(Work instruction):
Write out the stretch of lines below that begins at the line with "linarith [(hyk ε hε).2.1, (hpn ε hε).2]" and ends at the line with "linarith [abs_nonneg L]", including both, exactly as given and nothing more.

(Records for this task):

/-! ## §O  Limit closure of loosened thin cores and of robust violators -/

/-- Loosened thin cores pass to local limits: pigeonhole the partner of the approximants' core-free site in the (finite) ball of
the limit along `ε → 0⁺`; loosened cleanness at margin `-(s - 3ε)` is transported INTO the fixed limit site at margin `-s`, the
sliver condition holding there for all small `ε`. [folklore] -/
theorem thinCoresL_of_limit {δ a r : ℝ} (hδ : 0 < δ) (ha : 47 / 50 ≤ a) (ha1 : a ≤ 1)
    {Zs : ℕ → Set (EuclideanSpace ℝ (Fin 3))} {Z : Set (EuclideanSpace ℝ (Fin 3))} (hsepk : ∀ k, ∀ p ∈ Zs k, ∀ q ∈ Zs k, p ≠ q → δ ≤ dist p q)
    (hsep : ∀ p ∈ Z, ∀ q ∈ Z, p ≠ q → δ ≤ dist p q)
    (hconv : ∀ R ε : ℝ, 0 < ε → ∀ᶠ k in atTop, Match ε R 0 (Zs k) Z)
    (hT : ∀ k, ThinCoresL a r (Zs k)) : ThinCoresL a r Z := by
  classical
  have ha0 : 0 < a := by linarith
  intro z
  set R₀ : ℝ := ‖z‖ + |r| + 10 with hR₀
  have hk : ∀ ε : ℝ, ∃ k : ℕ, 0 < ε → Match ε R₀ 0 (Zs k) Z := by
    intro ε
    by_cases hε : 0 < ε
    · obtain ⟨k, hk⟩ := (hconv R₀ ε hε).exists
      exact ⟨k, fun _ => hk⟩
    · exact ⟨0, fun h => absurd h hε⟩
  choose k hk using hk
  -- the core-free sites of the approximants near `z` and their partners in `Z`
  have hyk : ∀ ε : ℝ, ∃ y : (EuclideanSpace ℝ (Fin 3)), 0 < ε → y ∈ Zs (k ε) ∧ dist z y ≤ r ∧
      ∀ s : ℝ, 0 < s → s < 1 / 100 → CleanT a (-s) (Zs (k ε)) y := by
    intro ε
    by_cases hε : 0 < ε
    · obtain ⟨y, hy, hd, hcl⟩ := hT (k ε) z
      exact ⟨y, fun _ => ⟨hy, hd, hcl⟩⟩
    · exact ⟨0, fun h => absurd h hε⟩
  choose yk hyk using hyk
  have hyn : ∀ ε, 0 < ε → ‖yk ε‖ ≤ ‖z‖ + |r| := by
    intro ε hε
    have := norm_le_of_dist_le (show dist (yk ε) z ≤ r by rw [dist_comm]; exact (hyk ε hε).2.1)
    linarith [le_abs_self r]
  have hzz : ∀ ε : ℝ, ∃ q : (EuclideanSpace ℝ (Fin 3)), 0 < ε → q ∈ Z ∧ dist (yk ε) q ≤ ε := by
    intro ε
    by_cases hε : 0 < ε
    · obtain ⟨q, hq, hqd⟩ := (hk ε hε).2 _ (hyk ε hε).1 (by rw [dist_zero_right]; linarith [hyn ε hε, abs_nonneg r])
      exact ⟨q, fun _ => ⟨hq, hqd⟩⟩
    · exact ⟨0, fun h => absurd h hε⟩
  choose zz hzz using hzz
  -- pigeonhole along `ε → 0⁺`
  set S : Set (EuclideanSpace ℝ (Fin 3)) := Z ∩ closedBall z (|r| + 1) with hS
  have hSfin : S.Finite := UniformlyDiscrete.finite_inter_closedBall (X := Z) ⟨δ, hδ, hsep⟩ z (|r| + 1)
  have hzzS : ∀ ε, 0 < ε → ε ≤ 1 → zz ε ∈ S := by
    intro ε hε hε1
    obtain ⟨hq, hqd⟩ := hzz ε hε
    refine ⟨hq, mem_closedBall.2 ?_⟩
    have h1 := dist_triangle (zz ε) (yk ε) z
    have h2 := dist_comm (zz ε) (yk ε)
    have h3 := dist_comm (yk ε) z
    linarith [(hyk ε hε).2.1, le_abs_self r]
  obtain ⟨q, hqS, hfreq⟩ : ∃ q ∈ S, ∃ᶠ ε in 𝓝[>] (0 : ℝ), zz ε = q := by
    by_contra hno
    push Not at hno
    have h1 : ∀ᶠ ε in 𝓝[>] (0 : ℝ), ∀ q ∈ S, zz ε ≠ q := hSfin.eventually_all.2 fun q hq => hno q hq
    have h2 : ∀ᶠ ε in 𝓝[>] (0 : ℝ), ε < 1 := (eventually_lt_nhds one_pos).filter_mono nhdsWithin_le_nhds
    have h3 : ∀ᶠ ε in 𝓝[>] (0 : ℝ), 0 < ε := eventually_mem_nhdsWithin
    obtain ⟨ε, hε1, hε2, hε3⟩ := (h1.and (h2.and h3)).exists
    exact hε1 (zz ε) (hzzS ε hε3 hε2.le) rfl
  -- the sliver condition at the fixed limit site `q`, for all small `ε`
  have hqZ : q ∈ Z := hqS.1
  have hTfin : (Z ∩ closedBall q 3).Finite := UniformlyDiscrete.finite_inter_closedBall (X := Z) ⟨δ, hδ, hsep⟩ q 3
  have hsliver : ∀ᶠ ε in 𝓝[>] (0 : ℝ), ∀ w' ∈ Z ∩ closedBall q 3,
      dist q w' ≤ a * (1 + 1 / 50) ∨ a * (1 + 1 / 50) + 2 * ε < dist q w' := by
    refine hTfin.eventually_all.2 fun w' hw' => ?_
    by_cases hle : dist q w' ≤ a * (1 + 1 / 50)
    · exact Filter.Eventually.of_forall fun ε => Or.inl hle
    · push Not at hle
      have hlt : (0 : ℝ) < (dist q w' - a * (1 + 1 / 50)) / 2 := by linarith
      exact ((eventually_lt_nhds hlt).filter_mono nhdsWithin_le_nhds).mono fun ε h => Or.inr (by linarith)
  have hsmall : ∀ ε₀ : ℝ, 0 < ε₀ → ∃ ε : ℝ, 0 < ε ∧ ε < ε₀ ∧ ε ≤ 1 ∧ zz ε = q ∧
      ∀ w' ∈ Z ∩ closedBall q 3, dist q w' ≤ a * (1 + 1 / 50) ∨ a * (1 + 1 / 50) + 2 * ε < dist q w' := by
    intro ε₀ hε₀
    have h2 : ∀ᶠ ε in 𝓝[>] (0 : ℝ), ε < ε₀ := (eventually_lt_nhds hε₀).filter_mono nhdsWithin_le_nhds
    have h2' : ∀ᶠ ε in 𝓝[>] (0 : ℝ), ε < 1 := (eventually_lt_nhds one_pos).filter_mono nhdsWithin_le_nhds
    have h3 : ∀ᶠ ε in 𝓝[>] (0 : ℝ), 0 < ε := eventually_mem_nhdsWithin
    obtain ⟨ε, hz, hlt, hlt1, hpos, hsl⟩ := (hfreq.and_eventually (h2.and (h2'.and (h3.and hsliver)))).exists
    exact ⟨ε, hpos, hlt, hlt1.le, hz, hsl⟩
  refine ⟨q, hqZ, ?_, fun s hs hs1 => ?_⟩
  · -- distance to `z`
    refine le_of_forall_pos_lt_add fun τ hτ => ?_
    obtain ⟨ε, hε, hετ, hε1, hzq, -⟩ := hsmall τ hτ
    obtain ⟨-, hqd⟩ := hzz ε hε
    rw [hzq] at hqd
    have h1 := dist_triangle z (yk ε) q
    linarith [(hyk ε hε).2.1]
  · -- loosened cleanness at margin `-s`, transported into `q`
    obtain ⟨ε, hε, hεs, hε1, hzq, hsl⟩ := hsmall (min (s / 3) (min (δ / 4) (1 / 200))) (by positivity)
    have hε3 : 3 * ε < s := by
      have := min_le_left (s / 3) (min (δ / 4) (1 / 200)); linarith
    have hεδ : 2 * ε < δ := by
      have := (min_le_right (s / 3) (min (δ / 4) (1 / 200))).trans (min_le_left _ _); linarith
    have hεa : 100 * ε ≤ a := by
      have := (min_le_right (s / 3) (min (δ / 4) (1 / 200))).trans (min_le_right _ _); linarith
    obtain ⟨hy, -, hcl⟩ := hyk ε hε
    obtain ⟨-, hqd⟩ := hzz ε hε
    rw [hzq] at hqd
    have hcs := hcl (s - 3 * ε) (by linarith) (by linarith)
    have hR1 : ‖yk ε‖ + 2 * a ≤ R₀ := by linarith [hyn ε hε, abs_nonneg r]
    have hthr : (0 : ℝ) ≤ -s ∨ ∀ w' ∈ Z, w' ≠ q → dist q w' ≤ a * (1 + 1 / 50) ∨ a * (1 + 1 / 50) + 2 * ε < dist q w' := by
      refine Or.inr fun w' hw' _ => ?_
      by_cases hw3 : dist q w' ≤ 3
      · exact hsl w' ⟨hw', mem_closedBall.2 (by rw [dist_comm]; exact hw3)⟩
      · push Not at hw3
        exact Or.inr (by linarith)
    exact cleanT_of_match' (hsepk _) hsep hε.le hεδ (hk ε hε) ha0 hεa (by linarith) (by linarith) (by linarith)
      (by nlinarith) hy hqZ hqd hR1 hthr hcs

/-- Robust violators at every margin below `t`, `L`-densely, pass to local limits: pigeonhole the partner of the approximants'
violator; were the limit site to pass the relaxed test at a margin `s < t`, the test would cross back to the approximant at margin
`s + 3ε < t` (`rt_of_match`). [folklore] -/
theorem violatorsL_of_limit {δ a t L : ℝ} (hδ : 0 < δ) (ha : 47 / 50 ≤ a) (ha1 : a ≤ 1)
    {Zs : ℕ → Set (EuclideanSpace ℝ (Fin 3))} {Z : Set (EuclideanSpace ℝ (Fin 3))} (hsepk : ∀ k, ∀ p ∈ Zs k, ∀ q ∈ Zs k, p ≠ q → δ ≤ dist p q)
    (hsep : ∀ p ∈ Z, ∀ q ∈ Z, p ≠ q → δ ≤ dist p q)
    (hconv : ∀ R ε : ℝ, 0 < ε → ∀ᶠ k in atTop, Match ε R 0 (Zs k) Z)
    (hV : ∀ k, ViolatorsL a t L (Zs k)) : ViolatorsL a t L Z := by
  classical
  have ha0 : 0 < a := by linarith
  intro p hp
  set R₀ : ℝ := ‖p‖ + |L| + |t| + 10 with hR₀
  have hk : ∀ ε : ℝ, ∃ k : ℕ, 0 < ε → Match ε R₀ 0 (Zs k) Z := by
    intro ε
    by_cases hε : 0 < ε
    · obtain ⟨k, hk⟩ := (hconv R₀ ε hε).exists
      exact ⟨k, fun _ => hk⟩
    · exact ⟨0, fun h => absurd h hε⟩
  choose k hk using hk
  have hp0 : dist p 0 ≤ R₀ := by
    rw [dist_zero_right]; linarith [abs_nonneg L, abs_nonneg t, norm_nonneg p]
  -- partners of `p`, the violators near them, and their partners back in `Z`
  have hpn : ∀ ε : ℝ, ∃ q : (EuclideanSpace ℝ (Fin 3)), 0 < ε → q ∈ Zs (k ε) ∧ dist q p ≤ ε := by
    intro ε
    by_cases hε : 0 < ε
    · obtain ⟨q, hq, hqd⟩ := (hk ε hε).1 p hp hp0
      exact ⟨q, fun _ => ⟨hq, hqd⟩⟩
    · exact ⟨0, fun h => absurd h hε⟩
  choose pn hpn using hpn
  have hyk : ∀ ε : ℝ, ∃ y : (EuclideanSpace ℝ (Fin 3)), 0 < ε → y ∈ Zs (k ε) ∧ dist y (pn ε) ≤ L ∧
      ∀ s : ℝ, 0 < s → s < t → ¬ RT a s (Zs (k ε)) y := by
    intro ε
    by_cases hε : 0 < ε
    · obtain ⟨y, hy, hd, hn⟩ := hV (k ε) (pn ε) (hpn ε hε).1
      exact ⟨y, fun _ => ⟨hy, hd, hn⟩⟩
    · exact ⟨0, fun h => absurd h hε⟩
  choose yk hyk using hyk
  have hyn : ∀ ε, 0 < ε → ε ≤ 1 → ‖yk ε‖ ≤ ‖p‖ + |L| + 1 := by
    intro ε hε hε1
    have h1 := norm_le_of_dist_le (hyk ε hε).2.1
    have h2 := norm_le_of_dist_le (hpn ε hε).2
    linarith [le_abs_self L]
  have hzz : ∀ ε : ℝ, ∃ q : (EuclideanSpace ℝ (Fin 3)), 0 < ε → ε ≤ 1 → q ∈ Z ∧ dist (yk ε) q ≤ ε := by
    intro ε
    by_cases hε : 0 < ε
    · by_cases hε1 : ε ≤ 1
      · obtain ⟨q, hq, hqd⟩ := (hk ε hε).2 _ (hyk ε hε).1
          (by rw [dist_zero_right]; linarith [hyn ε hε hε1, abs_nonneg L, abs_nonneg t])
        exact ⟨q, fun _ _ => ⟨hq, hqd⟩⟩
      · exact ⟨0, fun _ h => absurd h hε1⟩
    · exact ⟨0, fun h => absurd h hε⟩
  choose zz hzz using hzz
  -- pigeonhole along `ε → 0⁺`
  set S : Set (EuclideanSpace ℝ (Fin 3)) := Z ∩ closedBall p (|L| + 2) with hS
  have hSfin : S.Finite := UniformlyDiscrete.finite_inter_closedBall (X := Z) ⟨δ, hδ, hsep⟩ p (|L| + 2)
  have hzzS : ∀ ε, 0 < ε → ε ≤ 1 → zz ε ∈ S := by
    intro ε hε hε1
    obtain ⟨hq, hqd⟩ := hzz ε hε hε1
    refine ⟨hq, mem_closedBall.2 ?_⟩
    have h1 := dist_triangle (zz ε) (yk ε) p
    have h2 := dist_triangle (yk ε) (pn ε) p
    have h3 := dist_comm (zz ε) (yk ε)
    linarith [(hyk ε hε).2.1, (hpn ε hε).2, le_abs_self L]
  obtain ⟨q, hqS, hfreq⟩ : ∃ q ∈ S, ∃ᶠ ε in 𝓝[>] (0 : ℝ), zz ε = q := by
    by_contra hno
    push Not at hno
    have h1 : ∀ᶠ ε in 𝓝[>] (0 : ℝ), ∀ q ∈ S, zz ε ≠ q := hSfin.eventually_all.2 fun q hq => hno q hq
    have h2 : ∀ᶠ ε in 𝓝[>] (0 : ℝ), ε < 1 := (eventually_lt_nhds one_pos).filter_mono nhdsWithin_le_nhds
    have h3 : ∀ᶠ ε in 𝓝[>] (0 : ℝ), 0 < ε := eventually_mem_nhdsWithin
    obtain ⟨ε, hε1, hε2, hε3⟩ := (h1.and (h2.and h3)).exists
    exact hε1 (zz ε) (hzzS ε hε3 hε2.le) rfl
  have hsmall : ∀ ε₀ : ℝ, 0 < ε₀ → ∃ ε : ℝ, 0 < ε ∧ ε < ε₀ ∧ ε ≤ 1 ∧ zz ε = q := by
    intro ε₀ hε₀
    have h2 : ∀ᶠ ε in 𝓝[>] (0 : ℝ), ε < ε₀ := (eventually_lt_nhds hε₀).filter_mono nhdsWithin_le_nhds
    have h2' : ∀ᶠ ε in 𝓝[>] (0 : ℝ), ε < 1 := (eventually_lt_nhds one_pos).filter_mono nhdsWithin_le_nhds
    have h3 : ∀ᶠ ε in 𝓝[>] (0 : ℝ), 0 < ε := eventually_mem_nhdsWithin
    obtain ⟨ε, hz, hlt, hlt1, hpos⟩ := (hfreq.and_eventually (h2.and (h2'.and h3))).exists
    exact ⟨ε, hpos, hlt, hlt1.le, hz⟩
  have hqZ : q ∈ Z := hqS.1
  have hqn : ‖q‖ ≤ ‖p‖ + |L| + 2 := by
    have := norm_le_of_dist_le (mem_closedBall.1 hqS.2)
    linarith
  refine ⟨q, hqZ, ?_, fun s hs hst hRT => ?_⟩
  · -- distance to `p`
    refine le_of_forall_pos_lt_add fun τ hτ => ?_
    obtain ⟨ε, hε, hετ, hε1, hzq⟩ := hsmall (τ / 2) (by linarith)
    obtain ⟨-, hqd⟩ := hzz ε hε hε1
    rw [hzq] at hqd
    have h1 := dist_triangle q (yk ε) p
    have h2 := dist_triangle (yk ε) (pn ε) p
    have h3 := dist_comm q (yk ε)
    linarith [(hyk ε hε).2.1, (hpn ε hε).2]
  · -- a pass of the relaxed test at `q` would cross to the approximant's violator
    obtain ⟨ε, hε, hεs, hε1, hzq⟩ := hsmall (min ((t - s) / 3) (min (δ / 4) (1 / 2))) (by positivity)
    have hε3 : 3 * ε < t - s := by
      have := min_le_left ((t - s) / 3) (min (δ / 4) (1 / 2)); linarith
    have hεδ : 2 * ε < δ := by
      have := (min_le_right ((t - s) / 3) (min (δ / 4) (1 / 2))).trans (min_le_left _ _); linarith
    have hε2 : ε ≤ 1 / 2 := by
      have := (min_le_right ((t - s) / 3) (min (δ / 4) (1 / 2))).trans (min_le_right _ _); linarith
    obtain ⟨hy, -, hn⟩ := hyk ε hε
    obtain ⟨-, hqd⟩ := hzz ε hε hε1
    rw [hzq] at hqd
    have hR1 : ‖q‖ + s + 4 ≤ R₀ := by
      have : s ≤ |t| := by linarith [le_abs_self t]
      linarith [abs_nonneg L]
    exact hn (s + 3 * ε) (by linarith) (by linarith)
      (rt_of_match hsep (hsepk _) hε.le hεδ hε2 (hk ε hε).symm ha0 ha1 hs.le hqZ hy (by rw [dist_comm]; exact hqd) hR1 hRT)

(Task result):
    linarith [(hyk ε hε).2.1, (hpn ε hε).2]
  · -- a pass of the relaxed test at `q` would cross to the approximant's violator
    obtain ⟨ε, hε, hεs, hε1, hzq⟩ := hsmall (min ((t - s) / 3) (min (δ / 4) (1 / 2))) (by positivity)
    have hε3 : 3 * ε < t - s := by
      have := min_le_left ((t - s) / 3) (min (δ / 4) (1 / 2)); linarith
    have hεδ : 2 * ε < δ := by
      have := (min_le_right ((t - s) / 3) (min (δ / 4) (1 / 2))).trans (min_le_left _ _); linarith
    have hε2 : ε ≤ 1 / 2 := by
      have := (min_le_right ((t - s) / 3) (min (δ / 4) (1 / 2))).trans (min_le_right _ _); linarith
    obtain ⟨hy, -, hn⟩ := hyk ε hε
    obtain ⟨-, hqd⟩ := hzz ε hε hε1
    rw [hzq] at hqd
    have hR1 : ‖q‖ + s + 4 ≤ R₀ := by
      have : s ≤ |t| := by linarith [le_abs_self t]
      linarith [abs_nonneg L]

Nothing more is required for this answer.